So far you say - your evidence is that you have got a record of the hours that were worked---?---Yes.

--- by the applicant, but as to what his status was and the basis on which he was paid you don't know?......No, and I don't know, your Honour, whether he was paid overtime, or holiday pay either, or sick pay. ...I controlled the record of hours, that's all I controlled."5

[47] Mr Johns said that Mr Bailey had done:

"other work for other sides, like, he did a bit of, well, he did a bit of work for the concreters or the diggers, or, you know, the excavation side, or whatever, but I don't know what he did there, I wasn't with him."6

[48] Mr Johns kept a docket book in relation to the hours of work Mr Bailey worked in each week:

"...I had docket books that were filled in every day for every worker so it'd be in there but we range from eight hours a day to 12 hours a day, 14 hours a day some days.

...five days a weeks plus weekends if it was needed."7

[49] The docket books contained:

"...a daily work report which had everybody that's on the crew, where you are, what job you do, how much asphalt, or whatever, you use, gravel, whatever; whatever equipment's on the job and the blokes start and finish times."8

[50] He had directed the work performed by Mr Bailey:

"Who told him what days and what hours to work?........When he was with me, me, but I also gave him his start times, like, if he had to go to another job tomorrow Dale would ring me and say "Can you send", whatever, or the foreman on that job would ring me and say, "I need Beetle tomorrow.
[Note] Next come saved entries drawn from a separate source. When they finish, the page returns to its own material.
import Literature.NumberTheory.EllipticCurves.FormalGroupLubinTateDivisionPointsTateUnitUnique
import Literature.NumberTheory.EllipticCurves.CMFormalActionLaneCoherence
import HarnessLib

/-!
# The Tate-module unit of the division points does not depend on the coefficient field: B10a's point property is stable under
# enlarging `E ≤ E′`, and units serving the same `F̄`-points over `E` and over `E′` coincide (de Shalit II §4.3–4.4 — proofs only)

Topic `NumberTheory/EllipticCurves` (theorems only; no definition, no named fact, no instance).  Cell `bsd-print-cf2`, width seat
`bsd-line-cf2-p1-w2` g25, piece U4 (asked by the seam assembler: the per-label bridges of de Shalit's class sum read their theta data in
DIFFERENT finite unramified coefficient fields `E_{k,i} ⊇ E_k`; the Tate unit produced over each must be the level's one).  For the lane
datum (`e : 𝒪[F] ≃+* ℤ_p`, `P ∈ 𝔉_{π_ℤ}`, `e π = π_ℤ`, lane curve `V ⊗ LTCoeff F`, `h = [1]_{P′,f}`):

* ★ `forall_ptOfZ_hom_hom_cohPt_eq_of_le` — if `a ∈ 𝒪_F` serves points `(X_n, Y_n) ∈ E₁(E·K_π^{n+1})`, i.e. `P(h([a]_f ω_{n+1})) = (X_n, Y_n)`
  for all `n`, then over any finite `E′ ⊇ E` it serves the SAME points read in `E′·K_π^{n+1}` — the parameter `h([a]_f ω_{n+1})` is natural
  along the inclusion (`inclUnitBall_ltSMul`, `algHom_evalPt₁_hom`), and so is `z = −x/y` (`zPt_some_eq_inclPt_zPt_some`, `‖ι x‖ = ‖x‖`);
* ★ `unit_eq_of_forall_ptOfZ_hom_hom_cohPt_eq_of_le` — if `a` serves `(X_n, Y_n)` over `E` and `b` serves `(X′_n, Y′_n) = (ι X_n, ι Y_n)`
  over `E′ ⊇ E`, then `a = b` (the above + `unit_eq_of_forall_ptOfZ_hom_hom_cohPt_eq` over `E′`).

KERNEL NOTE: both statements take the enlarged coordinates `X′_n` with `ι X_n = X′_n` as EQUATIONS in `E′·K_π^{n+1}` (for `X′_n := ι X_n`
this is `rfl`); deriving them from equal `F̄`-coordinates by `Subtype.ext` inside this file makes the KERNEL time out on the
`IntermediateField.inclusion` coercion at these tower types — callers should define the enlarged points as inclusions.

No summit statement is proved; BSD is not proved by any of this.

## References
* [deShalit1987] E. de Shalit, *Iwasawa theory of elliptic curves with complex multiplication* (1987), II §4.3 (p. 57: «`Ω_p` is uniquely
  determined modulo `𝒪_𝔭ˣ`»), II §4.4 (11)–(12), (iii)–(iv).
* [SilvermanAEC2009] J. H. Silverman, *The Arithmetic of Elliptic Curves*, 2nd ed. (2009), VII.2.2.
-/

noncomputable section

open scoped Classical
open PowerSeries

namespace Literature.NumberTheory.EllipticCurves

open ValuativeRel Literature.NumberTheory.GaloisRepresentations
  Literature.NumberTheory.GaloisRepresentations.IsNonarchimedeanLocalField
  Literature.NumberTheory.GaloisRepresentations.LubinTate
open Literature.NumberTheory.EllipticCurves.FormalGroupChart _root_.WeierstrassCurve

section TateUnitEnlarge

variable {F : Type} [Field F] [ValuativeRel F] [TopologicalSpace F] [IsNonarchimedeanLocalField F]

attribute [local instance] ltNormUniformSpace ltNormIsUniformAddGroup rk1 nF nE fintypeResidueField

variable {p : ℕ} [Fact p.Prime] (e : 𝒪[F] ≃+* ℤ_[p]) (hq : residueFieldCard F = p)
  {π : 𝒪[F]} (hπ : (valuation F).IsUniformizer (π : F)) {πZ : ℤ_[p]} (he : e π = πZ)
  {P : PowerSeries ℤ_[p]} (hP : IsLTSeries πZ p P) (V : WeierstrassCurve ℤ_[p])
  (E E' : IntermediateField F (AlgebraicClosure F)) [FiniteDimensional F E] [FiniteDimensional F E']

set_option maxHeartbeats 800000 in
/-- ★ **B10a's point property is stable under enlarging the coefficient field** (`E ≤ E′`): if `P(h([a]_f ω_{n+1})) = (X_n, Y_n)` on the
lane curve over `E·K_π^{n+1}` for all `n`, then `P(h([a]_f ω_{n+1})) = (X′_n, Y′_n)` over `E′·K_π^{n+1}` for every nonsingular `(X′_n, Y′_n)`
with `ι X_n = X′_n`, `ι Y_n = Y′_n` (`ι` the inclusion) — stated with target coordinates so that no cast enters.
The parameter is natural along the continuous inclusion of unit balls and so is `z = −x/y`; `P` is injective on parameters.
[cite: deShalit1987, II §4.4 (11)–(12), (iv)] [cite: SilvermanAEC2009, VII.2.2] -/
theorem forall_ptOfZ_hom_hom_cohPt_eq_of_le
    [hEll : ∀ n : ℕ, (curveOver (E ⊔ ltField π n : IntermediateField F (AlgebraicClosure F))
      (V.map ((LTCoeff.of F).toRingHom.comp e.symm.toRingHom))).IsElliptic]
    [hEll' : ∀ n : ℕ, (curveOver (E' ⊔ ltField π n : IntermediateField F (AlgebraicClosure F))
      (V.map ((LTCoeff.of F).toRingHom.comp e.symm.toRingHom))).IsElliptic]
    (hEE' : E ≤ E')
    (X Y : ∀ n : ℕ, ↥(E ⊔ ltField π n : IntermediateField F (AlgebraicClosure F)))
    (hXY : ∀ n : ℕ, (curveOver (E ⊔ ltField π n : IntermediateField F (AlgebraicClosure F))
      (V.map ((LTCoeff.of F).toRingHom.comp e.symm.toRingHom))).toAffine.Nonsingular (X n) (Y n))
    {a : 𝒪[F]}
    (ha : ∀ n : ℕ,
      ptOfZ (E ⊔ ltField π n : IntermediateField F (AlgebraicClosure F)) (V.map ((LTCoeff.of F).toRingHom.comp e.symm.toRingHom))
        (evalPt₁ (maxNilIdeal F (E ⊔ ltField π n : IntermediateField F (AlgebraicClosure F)))
          (hom (isLTRing_LTCoeff hπ) (isLTSeries_map_LTCoeff_of_degree_one e hq he hP) (isLTSeries_LTCoeff π) 1)
          (constantCoeff_hom _ _ _ 1)
          (evalPt₁ (maxNilIdeal F (E ⊔ ltField π n : IntermediateField F (AlgebraicClosure F)))
            (hom (isLTRing_LTCoeff hπ) (isLTSeries_LTCoeff π) (isLTSeries_LTCoeff π) (LTCoeff.of F a))
            (constantCoeff_hom _ _ _ _)
            (inclPt (le_sup_right : ltField π n ≤ E ⊔ ltField π n) (cohPt hπ n)))) = .some (X n) (Y n) (hXY n)) :
    ∀ (n : ℕ) (X' Y' : ↥(E' ⊔ ltField π n : IntermediateField F (AlgebraicClosure F)))
      (_hx : IntermediateField.inclusion (sup_le_sup_right hEE' (ltField π n)) (X n) = X')
      (_hy : IntermediateField.inclusion (sup_le_sup_right hEE' (ltField π n)) (Y n) = Y')
      (h' : (curveOver (E' ⊔ ltField π n : IntermediateField F (AlgebraicClosure F))
        (V.map ((LTCoeff.of F).toRingHom.comp e.symm.toRingHom))).toAffine.Nonsingular X' Y'),
      ptOfZ (E' ⊔ ltField π n : IntermediateField F (AlgebraicClosure F)) (V.map ((LTCoeff.of F).toRingHom.comp e.symm.toRingHom))
        (evalPt₁ (maxNilIdeal F (E' ⊔ ltField π n : IntermediateField F (AlgebraicClosure F)))
          (hom (isLTRing_LTCoeff hπ) (isLTSeries_map_LTCoeff_of_degree_one e hq he hP) (isLTSeries_LTCoeff π) 1)
          (constantCoeff_hom _ _ _ 1)
          (evalPt₁ (maxNilIdeal F (E' ⊔ ltField π n : IntermediateField F (AlgebraicClosure F)))
            (hom (isLTRing_LTCoeff hπ) (isLTSeries_LTCoeff π) (isLTSeries_LTCoeff π) (LTCoeff.of F a))
            (constantCoeff_hom _ _ _ _)
            (inclPt (le_sup_right : ltField π n ≤ E' ⊔ ltField π n) (cohPt hπ n)))) = .some X' Y' h' := by
  have hP' := isLTSeries_map_LTCoeff_of_degree_one e hq he hP
  intro n X' Y' hx hy h'
  subst hx hy
  have hn : (E ⊔ ltField π n : IntermediateField F (AlgebraicClosure F)) ≤ E' ⊔ ltField π n := sup_le_sup_right hEE' _
  -- kernel memberships of the point and of its inclusion
  have hker : (.some (X n) (Y n) (hXY n) : (curveOver (E ⊔ ltField π n : IntermediateField F (AlgebraicClosure F))
      (V.map ((LTCoeff.of F).toRingHom.comp e.symm.toRingHom))).toAffine.Point) ∈
      kernel (NormedField.valuation (K := (E ⊔ ltField π n : IntermediateField F (AlgebraicClosure F))))
        (curveOver (E ⊔ ltField π n : IntermediateField F (AlgebraicClosure F)) (V.map ((LTCoeff.of F).toRingHom.comp e.symm.toRingHom))) := by
    rw [← ha n]; exact ptOfZ_mem_kernel _
  have hker' : (.some _ _ h' : (curveOver (E' ⊔ ltField π n : IntermediateField F (AlgebraicClosure F))
      (V.map ((LTCoeff.of F).toRingHom.comp e.symm.toRingHom))).toAffine.Point) ∈
      kernel (NormedField.valuation (K := (E' ⊔ ltField π n : IntermediateField F (AlgebraicClosure F))))
        (curveOver (E' ⊔ ltField π n : IntermediateField F (AlgebraicClosure F)) (V.map ((LTCoeff.of F).toRingHom.comp e.symm.toRingHom))) := by
    -- `‖ι x‖ = ‖x‖` (as in `DivisionPointsLaneCoherence.some_inclusion_mem_kernel`)
    have hk : (.some (X n) (Y n) (hXY n) : (curveOver (E ⊔ ltField π n : IntermediateField F (AlgebraicClosure F))
        (V.map ((LTCoeff.of F).toRingHom.comp e.symm.toRingHom))).toAffine.Point) ∈
        kernel (NormedField.valuation (K := (E ⊔ ltField π n : IntermediateField F (AlgebraicClosure F))))
          (curveOver (E ⊔ ltField π n : IntermediateField F (AlgebraicClosure F))
            (V.map ((LTCoeff.of F).toRingHom.comp e.symm.toRingHom))) := hker
    rw [some_mem_kernel_iff] at hk ⊢
    rw [← NNReal.coe_lt_coe, NormedField.valuation_apply, coe_nnnorm, NNReal.coe_one] at hk ⊢
    rwa [norm_inclusion]
  -- the `[a]_f`-part of the parameter is natural along the inclusion
  have h1 : inclPt hn (evalPt₁ (maxNilIdeal F (E ⊔ ltField π n : IntermediateField F (AlgebraicClosure F)))
      (hom (isLTRing_LTCoeff hπ) (isLTSeries_LTCoeff π) (isLTSeries_LTCoeff π) (LTCoeff.of F a)) (constantCoeff_hom _ _ _ _)
      (inclPt (le_sup_right : ltField π n ≤ E ⊔ ltField π n) (cohPt hπ n))) =
      evalPt₁ (maxNilIdeal F (E' ⊔ ltField π n : IntermediateField F (AlgebraicClosure F)))
        (hom (isLTRing_LTCoeff hπ) (isLTSeries_LTCoeff π) (isLTSeries_LTCoeff π) (LTCoeff.of F a)) (constantCoeff_hom _ _ _ _)
        (inclPt (le_sup_right : ltField π n ≤ E' ⊔ ltField π n) (cohPt hπ n)) := by
    apply Subtype.ext
    have e1 := inclUnitBall_ltSMul hn (hA := isLTRing_LTCoeff hπ) (LTCoeff.of F a)
      (inclPt (le_sup_right : ltField π n ≤ E ⊔ ltField π n) (cohPt hπ n))
    have e2 : inclPt hn (inclPt (le_sup_right : ltField π n ≤ E ⊔ ltField π n) (cohPt hπ n)) =
        inclPt (le_sup_right : ltField π n ≤ E' ⊔ ltField π n) (cohPt hπ n) := pt_ext rfl
    rw [e2] at e1
    exact e1
  -- hence so is the whole parameter `h([a]_f ω')`
  have h2 : inclPt hn (evalPt₁ (maxNilIdeal F (E ⊔ ltField π n : IntermediateField F (AlgebraicClosure F)))
      (hom (isLTRing_LTCoeff hπ) hP' (isLTSeries_LTCoeff π) 1) (constantCoeff_hom _ _ _ 1)
      (evalPt₁ (maxNilIdeal F (E ⊔ ltField π n : IntermediateField F (AlgebraicClosure F)))
        (hom (isLTRing_LTCoeff hπ) (isLTSeries_LTCoeff π) (isLTSeries_LTCoeff π) (LTCoeff.of F a)) (constantCoeff_hom _ _ _ _)
        (inclPt (le_sup_right : ltField π n ≤ E ⊔ ltField π n) (cohPt hπ n)))) =
      evalPt₁ (maxNilIdeal F (E' ⊔ ltField π n : IntermediateField F (AlgebraicClosure F)))
        (hom (isLTRing_LTCoeff hπ) hP' (isLTSeries_LTCoeff π) 1) (constantCoeff_hom _ _ _ 1)
        (evalPt₁ (maxNilIdeal F (E' ⊔ ltField π n : IntermediateField F (AlgebraicClosure F)))
          (hom (isLTRing_LTCoeff hπ) (isLTSeries_LTCoeff π) (isLTSeries_LTCoeff π) (LTCoeff.of F a)) (constantCoeff_hom _ _ _ _)
          (inclPt (le_sup_right : ltField π n ≤ E' ⊔ ltField π n) (cohPt hπ n))) :=
    Subtype.ext (algHom_evalPt₁_hom (M := maxNilIdeal F (E ⊔ ltField π n : IntermediateField F (AlgebraicClosure F)))
      (M' := maxNilIdeal F (E' ⊔ ltField π n : IntermediateField F (AlgebraicClosure F)))
      (hA := isLTRing_LTCoeff hπ) (hf := hP') (hg := isLTSeries_LTCoeff π)
      (inclUnitBall (F := F) hn) (continuous_inclUnitBall _) 1 _ _ (congrArg Subtype.val h1))
  -- the `z`-coordinate of the included point is the included `z`-coordinate, which is the included parameter
  have hz := zPt_some_eq_inclPt_zPt_some (E' ⊔ ltField π n : IntermediateField F (AlgebraicClosure F))
    (V.map ((LTCoeff.of F).toRingHom.comp e.symm.toRingHom)) hn hker hker' rfl rfl
  have ht := eq_zPt_of_ptOfZ_eq (E ⊔ ltField π n : IntermediateField F (AlgebraicClosure F))
    (V.map ((LTCoeff.of F).toRingHom.comp e.symm.toRingHom)) hker (ha n)
  rw [← h2, ht, ← hz]
  exact (eq_ptOfZ_zPt hker').symm

set_option maxHeartbeats 800000 in
/-- ★ **The Tate-module unit does not depend on the coefficient field**: if `a` serves the points `(X_n, Y_n)` over `E·K_π^{n+1}` and `b`
serves `(X′_n, Y′_n)` over `E′·K_π^{n+1}` (`E ≤ E′`) with `ι X_n = X′_n`, `ι Y_n = Y′_n` (`ι` the inclusion; from equal `F̄`-coordinates
by `Subtype.ext`), then `a = b`.
[cite: deShalit1987, II §4.3 (p. 57), II §4.4 (iii)–(iv)] [cite: SilvermanAEC2009, VII.2.2] -/
theorem unit_eq_of_forall_ptOfZ_hom_hom_cohPt_eq_of_le
    [hEll : ∀ n : ℕ, (curveOver (E ⊔ ltField π n : IntermediateField F (AlgebraicClosure F))
      (V.map ((LTCoeff.of F).toRingHom.comp e.symm.toRingHom))).IsElliptic]
    [hEll' : ∀ n : ℕ, (curveOver (E' ⊔ ltField π n : IntermediateField F (AlgebraicClosure F))
      (V.map ((LTCoeff.of F).toRingHom.comp e.symm.toRingHom))).IsElliptic]
    (hEE' : E ≤ E')
    (X Y : ∀ n : ℕ, ↥(E ⊔ ltField π n : IntermediateField F (AlgebraicClosure F)))
    (hXY : ∀ n : ℕ, (curveOver (E ⊔ ltField π n : IntermediateField F (AlgebraicClosure F))
      (V.map ((LTCoeff.of F).toRingHom.comp e.symm.toRingHom))).toAffine.Nonsingular (X n) (Y n))
    (X' Y' : ∀ n : ℕ, ↥(E' ⊔ ltField π n : IntermediateField F (AlgebraicClosure F)))
    (hXY' : ∀ n : ℕ, (curveOver (E' ⊔ ltField π n : IntermediateField F (AlgebraicClosure F))
      (V.map ((LTCoeff.of F).toRingHom.comp e.symm.toRingHom))).toAffine.Nonsingular (X' n) (Y' n))
    (hx : ∀ n : ℕ, IntermediateField.inclusion (sup_le_sup_right hEE' (ltField π n)) (X n) = X' n)
    (hy : ∀ n : ℕ, IntermediateField.inclusion (sup_le_sup_right hEE' (ltField π n)) (Y n) = Y' n)
    {a b : 𝒪[F]ˣ}
    (ha : ∀ n : ℕ,
      ptOfZ (E ⊔ ltField π n : IntermediateField F (AlgebraicClosure F)) (V.map ((LTCoeff.of F).toRingHom.comp e.symm.toRingHom))
        (evalPt₁ (maxNilIdeal F (E ⊔ ltField π n : IntermediateField F (AlgebraicClosure F)))
          (hom (isLTRing_LTCoeff hπ) (isLTSeries_map_LTCoeff_of_degree_one e hq he hP) (isLTSeries_LTCoeff π) 1)
          (constantCoeff_hom _ _ _ 1)
          (evalPt₁ (maxNilIdeal F (E ⊔ ltField π n : IntermediateField F (AlgebraicClosure F)))
            (hom (isLTRing_LTCoeff hπ) (isLTSeries_LTCoeff π) (isLTSeries_LTCoeff π) (LTCoeff.of F (a : 𝒪[F])))
            (constantCoeff_hom _ _ _ _)
            (inclPt (le_sup_right : ltField π n ≤ E ⊔ ltField π n) (cohPt hπ n)))) = .some (X n) (Y n) (hXY n))
    (hb : ∀ n : ℕ,
      ptOfZ (E' ⊔ ltField π n : IntermediateField F (AlgebraicClosure F)) (V.map ((LTCoeff.of F).toRingHom.comp e.symm.toRingHom))
        (evalPt₁ (maxNilIdeal F (E' ⊔ ltField π n : IntermediateField F (AlgebraicClosure F)))
          (hom (isLTRing_LTCoeff hπ) (isLTSeries_map_LTCoeff_of_degree_one e hq he hP) (isLTSeries_LTCoeff π) 1)
          (constantCoeff_hom _ _ _ 1)
          (evalPt₁ (maxNilIdeal F (E' ⊔ ltField π n : IntermediateField F (AlgebraicClosure F)))
            (hom (isLTRing_LTCoeff hπ) (isLTSeries_LTCoeff π) (isLTSeries_LTCoeff π) (LTCoeff.of F (b : 𝒪[F])))
            (constantCoeff_hom _ _ _ _)
            (inclPt (le_sup_right : ltField π n ≤ E' ⊔ ltField π n) (cohPt hπ n)))) = .some (X' n) (Y' n) (hXY' n)) :
    a = b := by
  refine unit_eq_of_forall_ptOfZ_hom_hom_cohPt_eq e hq hπ he hP V E' (fun n => .some (X' n) (Y' n) (hXY' n)) (fun n => ?_) hb
  exact forall_ptOfZ_hom_hom_cohPt_eq_of_le e hq hπ he hP V E E' hEE' X Y hXY ha n (X' n) (Y' n) (hx n) (hy n) (hXY' n)

end TateUnitEnlarge

end Literature.NumberTheory.EllipticCurves

end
Can you tell him to be there at 8 o'clock, or 7.30?" That's what happened, and Beetle used to either tell me what time he knocked [off] so I could put his hours in, or his foreman on that job would give me a ring and say he knocked off at whatever time and I'd put his hours in."9

[51] Mr Johns said that Mr Dale Stacey would have possession of the docket books now, because they "went back to Crossroads".

[52] Tendered as evidence was a computer record of hours worked by Mr Johns' asphalt crew, showing each employee, their start and finish dates, total daily and weekly hours on a week by week basis from 7 November 2002 until 22 October 2003.10 It was Mr Johns' evidence that those hours were the same hours as were in the docket books.

"...can you identity these documents, Colin?........

Yes, they're my hourly records in there.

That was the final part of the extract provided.